His dark eyes met hers and locked. “My father went the same way.” He looked back down at the calf. “It won’t be long now.”
She sat down in the hay beside him and slid her small hand into his big one. He held it for a long moment. Finally his voice broke the silence. “It’s over. Go have a cup of coffee. I’ll take care of him.”
She hadn’t meant to cry, but the calf had been so little and helpless. Quinn pulled her close, holding her with quiet comfort, while she cried. Then he wiped the tears away with his thumbs and smiled gently. “You’ll do,” he murmured, thinking that sensitivity and courage was a nice combination in a woman.
She was thinking the exact same thing about him. She managed a watery smile and with one last, pitying look at the calf, she went into the house.

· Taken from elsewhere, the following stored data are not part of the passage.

import Mathlib
import Summits.KontsevichZagierPeriods.KontsevichZagierPeriods.Theorems.SoloInformedDivisionMove
import Summits.KontsevichZagierPeriods.KontsevichZagierPeriods.Theorems.SoloInformedLegendreArcsine
import Literature.NumberTheory.Transcendental.EllIterRep
import Literature.NumberTheory.Transcendental.KZDominatedFamilyRelations
import Literature.NumberTheory.Transcendental.KZLogCalculusProofs
import Literature.NumberTheory.Transcendental.KZRulesAssociator
import HarnessLib
import HarnessLib.Audit

/-!
# Division by translation III: division chains tile `K(m)` (solo-informed, s43)

Third file of LEMMA XXIX.1 KERNEL.  A DIVISION CHAIN of order `q` for the modulus `0 < m < 1`
is a sequence `0 = s_0 < s_1 < ⋯ < s_q = 1` of real algebraic numbers generated by Jacobi's
addition map, `s_{j+1} = T_{s_j}(s_1)`, every step satisfying the turn condition
`s_1²(1 − m s_j²) ≤ 1 − s_j²`.  (Transcendentally: `s_j = sn(jK/q | m)`; the chain packages exactly
the algebraic content of "`s_1` is the abscissa of a real `q`-division point", with no elliptic
function in sight.)  By `q − 1` translation moves (part II) and domain additivity,

  `q·[F_1] = [K]`,  `[F_p] = p·[F_1]`,  hence  `q·[F_p] = p·[K]`  in `P`  (`0 ≤ p ≤ q`),

where `F_p = [(0,s_p), κ]`, `κ = ((1−t²)(1−m t²))^{-1/2}`, `K = [(0,1), κ] = K(m)`: the incomplete
integral of the first kind at a real torsion point is EQUIVALENT (not merely equal in value) to
the corresponding rational multiple of the complete one — uniformly in the torsion order, given
the chain.  Orders `3` and `4` were done by hand in s40–s42 (Kummer, quartic units); this is the
general mechanism behind THEOREM XXIX(i).

References: C. G. J. Jacobi, *Fundamenta nova* (1829), §§18–20; N. H. Abel, *Recherches sur les
fonctions elliptiques*, Crelle 2–3 (1827–28), §§9–10 (division of the lemniscate and of `F`);
M. Kontsevich, D. Zagier, *Periods* (2001), §1.2; this work (solo-informed s43).
-/

noncomputable section

open MeasureTheory Set Filter
open scoped Classical

open Literature.NumberTheory.Transcendental Literature.NumberTheory.Transcendental.KZ
open Literature.ModelTheory.ExponentialFields

namespace Summit.KontsevichZagierPeriods.KontsevichZagierPeriods.Theorems

/-- **A division chain of order `q` for the modulus `m`**: abscissae `s_0 = 0`, `0 < s_1 ≤ 1`
algebraic, `s_{j+1} = T_{s_j}(s_1)` and the turn condition `s_1²(1 − m s_j²) ≤ 1 − s_j²` for
`j < q`, and `s_q = 1`.  (Model: `s_j = sn(jK(m)/q | m)`.) [this work] -/
structure SoloInformedDivChain (m : ℝ) (q : ℕ) where
  /-- the abscissae `s_j` (only `j ≤ q` matter) -/
  s : ℕ → ℝ
  s_zero : s 0 = 0
  one_pos : 0 < s 1
  one_le : s 1 ≤ 1
  one_isAlgebraic : IsAlgebraic ℚ (s 1)
  step : ∀ j, j < q → s (j + 1) = soloInformedAddm m (s j) (s 1)
  turn : ∀ j, j < q → s 1 ^ 2 * (1 - m * s j ^ 2) ≤ 1 - s j ^ 2
  top : s q = 1

/-! ### Elementary properties of a chain -/

/-- Every abscissa of a division chain lies in `[0,1]` and is algebraic. [this work] -/
theorem soloInformed_divChain_mem {m : ℝ} {q : ℕ} (c : SoloInformedDivChain m q)
    (hm : m ∈ Ioo (0:ℝ) 1) (hma : IsAlgebraic ℚ m) :
    ∀ j, j ≤ q → c.s j ∈ Icc (0:ℝ) 1 ∧ IsAlgebraic ℚ (c.s j) := by
  intro j
  induction j with
  | zero =>
    intro _
    rw [c.s_zero]
    exact ⟨⟨le_rfl, zero_le_one⟩, isAlgebraic_zero⟩
  | succ j ih =>
    intro hj
    have hjq : j < q := hj
    obtain ⟨hI, ha⟩ := ih hjq.le
    have h1 : c.s 1 ∈ Icc (0:ℝ) 1 := ⟨c.one_pos.le, c.one_le⟩
    rw [c.step j hjq]
    exact ⟨⟨soloInformed_addm_nonneg hm hI h1, (soloInformed_addm_lt_one hm hI h1).1⟩,
      soloInformed_addm_isAlgebraic hm hma hI ha h1 c.one_isAlgebraic⟩

/-- Before the top, the abscissae stay below `1` (the turn condition at `s_j = 1` would force
`s_1²(1 − m) ≤ 0`). [this work] -/
theorem soloInformed_divChain_lt_one {m : ℝ} {q : ℕ} (c : SoloInformedDivChain m q)
    (hm : m ∈ Ioo (0:ℝ) 1) (hma : IsAlgebraic ℚ m) {j : ℕ} (hj : j < q) : c.s j < 1 := by
  obtain ⟨hI, -⟩ := soloInformed_divChain_mem c hm hma j hj.le
  by_contra h
  have h1 : c.s j = 1 := le_antisymm hI.2 (not_lt.1 h)
  have ht := c.turn j hj
  rw [h1] at ht
  nlinarith [c.one_pos, hm.2, mul_pos (pow_pos c.one_pos 2) (sub_pos.2 hm.2)]

/-- The abscissae increase strictly: `s_j < s_{j+1}` for `j < q`. [this work] -/
theorem soloInformed_divChain_lt_succ {m : ℝ} {q : ℕ} (c : SoloInformedDivChain m q)
    (hm : m ∈ Ioo (0:ℝ) 1) (hma : IsAlgebraic ℚ m) {j : ℕ} (hj : j < q) :
    c.s j < c.s (j + 1) := by
  rcases Nat.eq_zero_or_pos j with rfl | hj0
  · rw [c.s_zero, zero_add]; exact c.one_pos
  · have hs1 : c.s 1 ∈ Ioo (0:ℝ) 1 :=
      ⟨c.one_pos, soloInformed_divChain_lt_one c hm hma (lt_of_le_of_lt hj0 hj)⟩
    have h := (soloInformed_addm_endpoint hm (soloInformed_divChain_mem c hm hma j hj.le).1 hs1
      (c.turn j hj)).1
    rwa [← c.step j hj] at h

/-! ### Splitting an open slab at an algebraic point -/

/-- Splitting `[(a,b), f]` at an algebraic point `a ≤ c ≤ b`:
`[(a,b), f] ∼ [(a,c), f] + [(c,b), f]` (the point `{c}` is null; rule 1a). [KZ 2001, §1.2 rule (1)] -/
theorem soloInformed_slab_split (G : IntegralRep 1) {a c b : ℝ} (hac : a ≤ c) (hcb : c ≤ b)
    (haa : IsAlgebraic ℚ a) (hca : IsAlgebraic ℚ c) (hba : IsAlgebraic ℚ b)
    (hGd : G.domain = {x | x 0 ∈ Ioo a b}) :
    ∃ G₁ G₂ : IntegralRep 1, G₁.domain = {x | x 0 ∈ Ioo a c} ∧ G₂.domain = {x | x 0 ∈ Ioo c b} ∧
      G₁.integrand = G.integrand ∧ G₂.integrand = G.integrand ∧
      of G - of G₁ - of G₂ ∈ relations := by
  have hLo : IsSemialgebraic ℚ {x : Fin 1 → ℝ | x 0 ∈ Ioo a c} :=
    (isSemialgebraic_setOf_const_lt_apply haa 0).inter (isSemialgebraic_setOf_apply_lt_const hca 0)
  have hHi : IsSemialgebraic ℚ {x : Fin 1 → ℝ | x 0 ∈ Ioo c b} :=
    (isSemialgebraic_setOf_const_lt_apply hca 0).inter (isSemialgebraic_setOf_apply_lt_const hba 0)
  have hlo : {x : Fin 1 → ℝ | x 0 ∈ Ioo a c} ⊆ G.domain := fun x hx => by
    rw [hGd]; exact ⟨hx.1, hx.2.trans_le hcb⟩
  have hup : {x : Fin 1 → ℝ | x 0 ∈ Ioo c b} ⊆ G.domain := fun x hx => by
    rw [hGd]; exact ⟨hac.trans_lt hx.1, hx.2⟩
  have hE : {x : Fin 1 → ℝ | x 0 ∈ Ioo a c} ∪ {x : Fin 1 → ℝ | x 0 ∈ Ioo c b} ⊆ G.domain :=
    union_subset hlo hup
  have hvol : volume (G.domain \ ({x : Fin 1 → ℝ | x 0 ∈ Ioo a c} ∪
      {x : Fin 1 → ℝ | x 0 ∈ Ioo c b})) = 0 := by
    refine measure_mono_null (fun x hx => ?_) (BallPeeling.volume_setOf_apply_eq_const 1 0 c)
    rw [hGd] at hx
    simp only [Set.mem_sdiff, mem_setOf_eq, mem_union, mem_Ioo, not_or, not_and, not_lt] at hx
    obtain ⟨⟨h0, h1⟩, hlo', hup'⟩ := hx
    have h2 : c ≤ x 0 := hlo' h0
    have h3 : x 0 ≤ c := by
      by_contra h
      exact absurd (hup' (not_le.mp h)) (not_le.2 h1)
    show x 0 = c
    exact le_antisymm h3 h2
  have h1 := IntegralRep.of_sub_of_restrict_mem_relations G (hLo.union hHi) hE hvol
  have h2 : of (G.restrict _ (hLo.union hHi) hE) - of (G.restrict _ hLo hlo) -
      of (G.restrict _ hHi hup) ∈ relations := by
    refine domainAddRel_subset_relations ⟨1, G.restrict _ (hLo.union hHi) hE,
      G.restrict _ hLo hlo, G.restrict _ hHi hup, rfl, ?_, fun _ _ => rfl, fun _ _ => rfl, rfl⟩
    rw [IntegralRep.domain_restrict, IntegralRep.domain_restrict]
    have : {x : Fin 1 → ℝ | x 0 ∈ Ioo a c} ∩ {x : Fin 1 → ℝ | x 0 ∈ Ioo c b} = ∅ := by
      ext x
      simp only [mem_inter_iff, mem_setOf_eq, mem_Ioo, mem_empty_iff_false, iff_false, not_and]
      exact fun h h' _ => by linarith [h.2, h']
    rw [this, measure_empty]
  refine ⟨G.restrict _ hLo hlo, G.restrict _ hHi hup, rfl, rfl, rfl, rfl, ?_⟩
  have := relations.add_mem h1 h2
  convert this using 1
  abel

/-! ### The tiling theorem -/

/-- **LEMMA XXIX.1-K (division by translation, first kind).**  For a division chain `(s_j)` of
order `q` (modulus `0 < m < 1` algebraic) and `F_1 = [(0,s_1), κ]`: every representation
`[(0,s_p), κ]`, `p ≤ q`, satisfies `[(0,s_p), κ] = p·[F_1]` in the formal period ring — by
induction on `p`, splitting `(0,s_{p+1})` at `s_p` and translating `(0,s_1)` onto `(s_p,s_{p+1})`
(`soloInformed_addm_translation_move`). [this work] -/
theorem soloInformed_divChain_tiling {m : ℝ} {q : ℕ} (c : SoloInformedDivChain m q)
    (hm : m ∈ Ioo (0:ℝ) 1) (hma : IsAlgebraic ℚ m) (F : IntegralRep 1)
    (hFd : F.domain = {x | x 0 ∈ Ioo (0:ℝ) (c.s 1)})
    (hFi : EqOn F.integrand (fun x => (√(1 - x 0 ^ 2))⁻¹ * (√(1 - m * x 0 ^ 2))⁻¹) F.domain) :
    ∀ p, p ≤ q → ∀ G : IntegralRep 1, G.domain = {x | x 0 ∈ Ioo (0:ℝ) (c.s p)} →
      EqOn G.integrand (fun x => (√(1 - x 0 ^ 2))⁻¹ * (√(1 - m * x 0 ^ 2))⁻¹) G.domain →
      toFormalPeriod (of G) = (p : FormalPeriodRing) * toFormalPeriod (of F) := by
  intro p
  induction p with
  | zero =>
    intro _ G hGd _
    have hvol : volume G.domain = 0 := by
      rw [hGd, c.s_zero]
      simp only [Ioo_self, mem_empty_iff_false, setOf_false, measure_empty]
    rw [Nat.cast_zero, zero_mul, toFormalPeriod_eq_zero_iff]
    exact KZ.of_mem_relations_of_volume_eq_zero G hvol
  | succ p ih =>
    intro hp1 G hGd hGi
    have hp : p < q := hp1
    rcases Nat.eq_zero_or_pos p with rfl | hp0
    · have h : of G - of F ∈ relations :=
        KZ.of_sub_of_mem_relations_of_eqOn (by rw [hFd, hGd]) fun x hx =>
          (hGi hx).trans (hFi (by rw [hFd]; rw [hGd] at hx; exact hx)).symm
      rw [toFormalPeriod_eq_iff.mpr h, Nat.zero_add, Nat.cast_one, one_mul]
    · obtain ⟨hIp, hpa⟩ := soloInformed_divChain_mem c hm hma p hp.le
      obtain ⟨-, hp1a⟩ := soloInformed_divChain_mem c hm hma (p + 1) hp1
      have hs1 : c.s 1 ∈ Ioo (0:ℝ) 1 :=
        ⟨c.one_pos, soloInformed_divChain_lt_one c hm hma (lt_of_le_of_lt hp0 hp)⟩
      have hlt : c.s p < c.s (p + 1) := soloInformed_divChain_lt_succ c hm hma hp
      obtain ⟨G₁, G₂, hG₁d, hG₂d, hG₁i, hG₂i, hsplit⟩ :=
        soloInformed_slab_split G hIp.1 hlt.le isAlgebraic_zero hpa hp1a hGd
      have h1 : toFormalPeriod (of G₁) = (p : FormalPeriodRing) * toFormalPeriod (of F) := by
        refine ih hp.le G₁ hG₁d fun x hx => ?_
        rw [hG₁i]
        refine hGi ?_
        rw [hGd]; rw [hG₁d] at hx
        exact ⟨hx.1, hx.2.trans hlt⟩
      have h2 : of F - of G₂ ∈ relations := by
        refine soloInformed_addm_translation_move hm hma hIp hpa hs1 c.one_isAlgebraic
          (c.turn p hp) F G₂ hFd (by rw [hG₂d, c.step p hp]) hFi fun x hx => ?_
        rw [hG₂i]
        refine hGi ?_
        rw [hGd]; rw [hG₂d] at hx
        exact ⟨hIp.1.trans_lt hx.1, hx.2⟩
      have e1 : toFormalPeriod (of G) = toFormalPeriod (of G₁) + toFormalPeriod (of G₂) := by
        rw [← map_add, toFormalPeriod_eq_iff]
        convert hsplit using 1
        abel
      rw [e1, h1, ← toFormalPeriod_eq_iff.mpr h2, Nat.cast_succ, add_mul, one_mul]

/-- **`q·[F_1] = [K(m)]` in `P`** for a division chain of order `q`. [this work] -/
theorem soloInformed_divChain_period {m : ℝ} {q : ℕ} (c : SoloInformedDivChain m q)
    (hm : m ∈ Ioo (0:ℝ) 1) (hma : IsAlgebraic ℚ m) (K F : IntegralRep 1)
    (hKd : K.domain = {x | x 0 ∈ Ioo (0:ℝ) 1})
    (hKi : EqOn K.integrand (fun x => (√(1 - x 0 ^ 2))⁻¹ * (√(1 - m * x 0 ^ 2))⁻¹) K.domain)
    (hFd : F.domain = {x | x 0 ∈ Ioo (0:ℝ) (c.s 1)})
    (hFi : EqOn F.integrand (fun x => (√(1 - x 0 ^ 2))⁻¹ * (√(1 - m * x 0 ^ 2))⁻¹) F.domain) :
    (q : FormalPeriodRing) * toFormalPeriod (of F) = toFormalPeriod (of K) :=
  (soloInformed_divChain_tiling c hm hma F hFd hFi q le_rfl K (by rw [hKd, c.top]) hKi).symm

/-- **`q·[F_p] = p·[K(m)]` in `P`**: the incomplete integral of the first kind up to the `p`-th
abscissa of a division chain of order `q` is equivalent under the KZ moves to `p/q` of the
complete one. [this work] -/
theorem soloInformed_divChain_torsion {m : ℝ} {q : ℕ} (c : SoloInformedDivChain m q)
    (hm : m ∈ Ioo (0:ℝ) 1) (hma : IsAlgebraic ℚ m) (K Fp : IntegralRep 1) {p : ℕ} (hp : p ≤ q)
    (hKd : K.domain = {x | x 0 ∈ Ioo (0:ℝ) 1})
    (hKi : EqOn K.integrand (fun x => (√(1 - x 0 ^ 2))⁻¹ * (√(1 - m * x 0 ^ 2))⁻¹) K.domain)
    (hFpd : Fp.domain = {x | x 0 ∈ Ioo (0:ℝ) (c.s p)})
    (hFpi : EqOn Fp.integrand (fun x => (√(1 - x 0 ^ 2))⁻¹ * (√(1 - m * x 0 ^ 2))⁻¹) Fp.domain) :
    (q : FormalPeriodRing) * toFormalPeriod (of Fp) = (p : FormalPeriodRing) * toFormalPeriod (of K) := by
  obtain ⟨K₀, hK₀d, hK₀i⟩ := soloInformed_exists_ellipticK_rep m hm hma
  have hSA : IsSemialgebraic ℚ {x : Fin 1 → ℝ | x 0 ∈ Ioo (0:ℝ) (c.s 1)} :=
    (isSemialgebraic_setOf_const_lt_apply isAlgebraic_zero 0).inter
      (isSemialgebraic_setOf_apply_lt_const c.one_isAlgebraic 0)
  have hsub : {x : Fin 1 → ℝ | x 0 ∈ Ioo (0:ℝ) (c.s 1)} ⊆ K₀.domain := fun x hx => by
    rw [hK₀d]; exact ⟨hx.1, hx.2.trans_le c.one_le⟩
  have hF := soloInformed_divChain_tiling c hm hma (K₀.restrict _ hSA hsub) rfl
    (fun x _ => hK₀i x)
  rw [hF p hp Fp hFpd hFpi, hF q le_rfl K (by rw [hKd, c.top]) hKi]
  ring

/-- Numerically: `q·F_p.value = p·K(m)`. [this work] -/
theorem soloInformed_divChain_torsion_value {m : ℝ} {q : ℕ} (c : SoloInformedDivChain m q)
    (hm : m ∈ Ioo (0:ℝ) 1) (hma : IsAlgebraic ℚ m) (K Fp : IntegralRep 1) {p : ℕ} (hp : p ≤ q)
    (hKd : K.domain = {x | x 0 ∈ Ioo (0:ℝ) 1})
    (hKi : EqOn K.integrand (fun x => (√(1 - x 0 ^ 2))⁻¹ * (√(1 - m * x 0 ^ 2))⁻¹) K.domain)
    (hFpd : Fp.domain = {x | x 0 ∈ Ioo (0:ℝ) (c.s p)})
    (hFpi : EqOn Fp.integrand (fun x => (√(1 - x 0 ^ 2))⁻¹ * (√(1 - m * x 0 ^ 2))⁻¹) Fp.domain) :
    (q : ℝ) * Fp.value = (p : ℝ) * K.value := by
  have h := congr_arg evalP (soloInformed_divChain_torsion c hm hma K Fp hp hKd hKi hFpd hFpi)
  rwa [map_mul, map_mul, evalP_toFormalPeriod_of, evalP_toFormalPeriod_of, map_natCast,
    map_natCast] at h

/-- **Existence of the incomplete representations `F_p = [(0,s_p), κ]`** along a chain
(restrictions of `K(m)`). [this work] -/
theorem soloInformed_exists_divChain_rep {m : ℝ} {q : ℕ} (c : SoloInformedDivChain m q)
    (hm : m ∈ Ioo (0:ℝ) 1) (hma : IsAlgebraic ℚ m) {p : ℕ} (hp : p ≤ q) :
    ∃ Fp : IntegralRep 1, Fp.domain = {x | x 0 ∈ Ioo (0:ℝ) (c.s p)} ∧
      ∀ x, Fp.integrand x = (√(1 - x 0 ^ 2))⁻¹ * (√(1 - m * x 0 ^ 2))⁻¹ := by
  obtain ⟨K₀, hK₀d, hK₀i⟩ := soloInformed_exists_ellipticK_rep m hm hma
  obtain ⟨hI, hpa⟩ := soloInformed_divChain_mem c hm hma p hp
  have hSA : IsSemialgebraic ℚ {x : Fin 1 → ℝ | x 0 ∈ Ioo (0:ℝ) (c.s p)} :=
    (isSemialgebraic_setOf_const_lt_apply isAlgebraic_zero 0).inter
      (isSemialgebraic_setOf_apply_lt_const hpa 0)
  have hsub : {x : Fin 1 → ℝ | x 0 ∈ Ioo (0:ℝ) (c.s p)} ⊆ K₀.domain := fun x hx => by
    rw [hK₀d]; exact ⟨hx.1, hx.2.trans_le hI.2⟩
  exact ⟨K₀.restrict _ hSA hsub, rfl, fun x => hK₀i x⟩

end Summit.KontsevichZagierPeriods.KontsevichZagierPeriods.Theorems

end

Elliot would miss it, as she would, she thought. Even Quinn had seemed to care about it, because she saw him occasionally sitting by it, petting it, talking to it. He loved little things. It was evident in all the kittens and puppies around the place, and in the tender care he took of all his cattle and calves. And although Q
uinn cursed old man McNaber’s traps, Elliot had told her that he stopped by every week to check on the dour old man and make sure he had enough chopped wood and supplies. For a taciturn iceman, he had a surprisingly warm center.
She told Harry what had happened and sniffed a little while she drank black coffee. “Is there anything I can do?” she asked.
He smiled. “You do enough,” he murmured. “Nice to have some help around the place.”
“Quinn hasn’t exactly thought so,” she said dryly.
“Oh, yes he has,” he said firmly as he cleared away the dishes they’d eaten his homemade soup and corn bread in. “Quinn could have taken you to Mrs. Pearson down the mountain if he’d had a mind to. He doesn’t have to let you stay here. Mrs. Pearson would be glad of the company.” He glanced at her and grinned at her perplexed expression. “He’s been watching you lately. Sees the way you sew up his shirts and make curtains and patch pillows. It’s new to him, having a woman about. He has a hard time with change.”
“Don’t we all?” Amanda said softly, remembering how clear her own life had been until that tragic night. But it was nice to know that Quinn had been watching her. Certainly she’d been watching him. And this morning, everything seemed to have changed between them. “When will it thaw?” she asked, and now she was dreading it, not anticipating it. She didn’t want to leave Ricochet. Or Quinn.
Harry shrugged. “Hard to tell. Days. Weeks. This is raw mountain country. Can’t predict a chinook. Plenty think they can, though,” he added, and proceeded to tell her about a Blackfoot who predicted the weather with jars of bear grease.
She was much calmer, but still sad when Quinn finally came back inside.
He spared her a glance before he shucked his coat, washed his hands and brawny forearms and dried them on a towel.
He didn’t say anything to her, and Harry, sensing the atmosphere, made himself scarce after he’d poured two cups of coffee for them.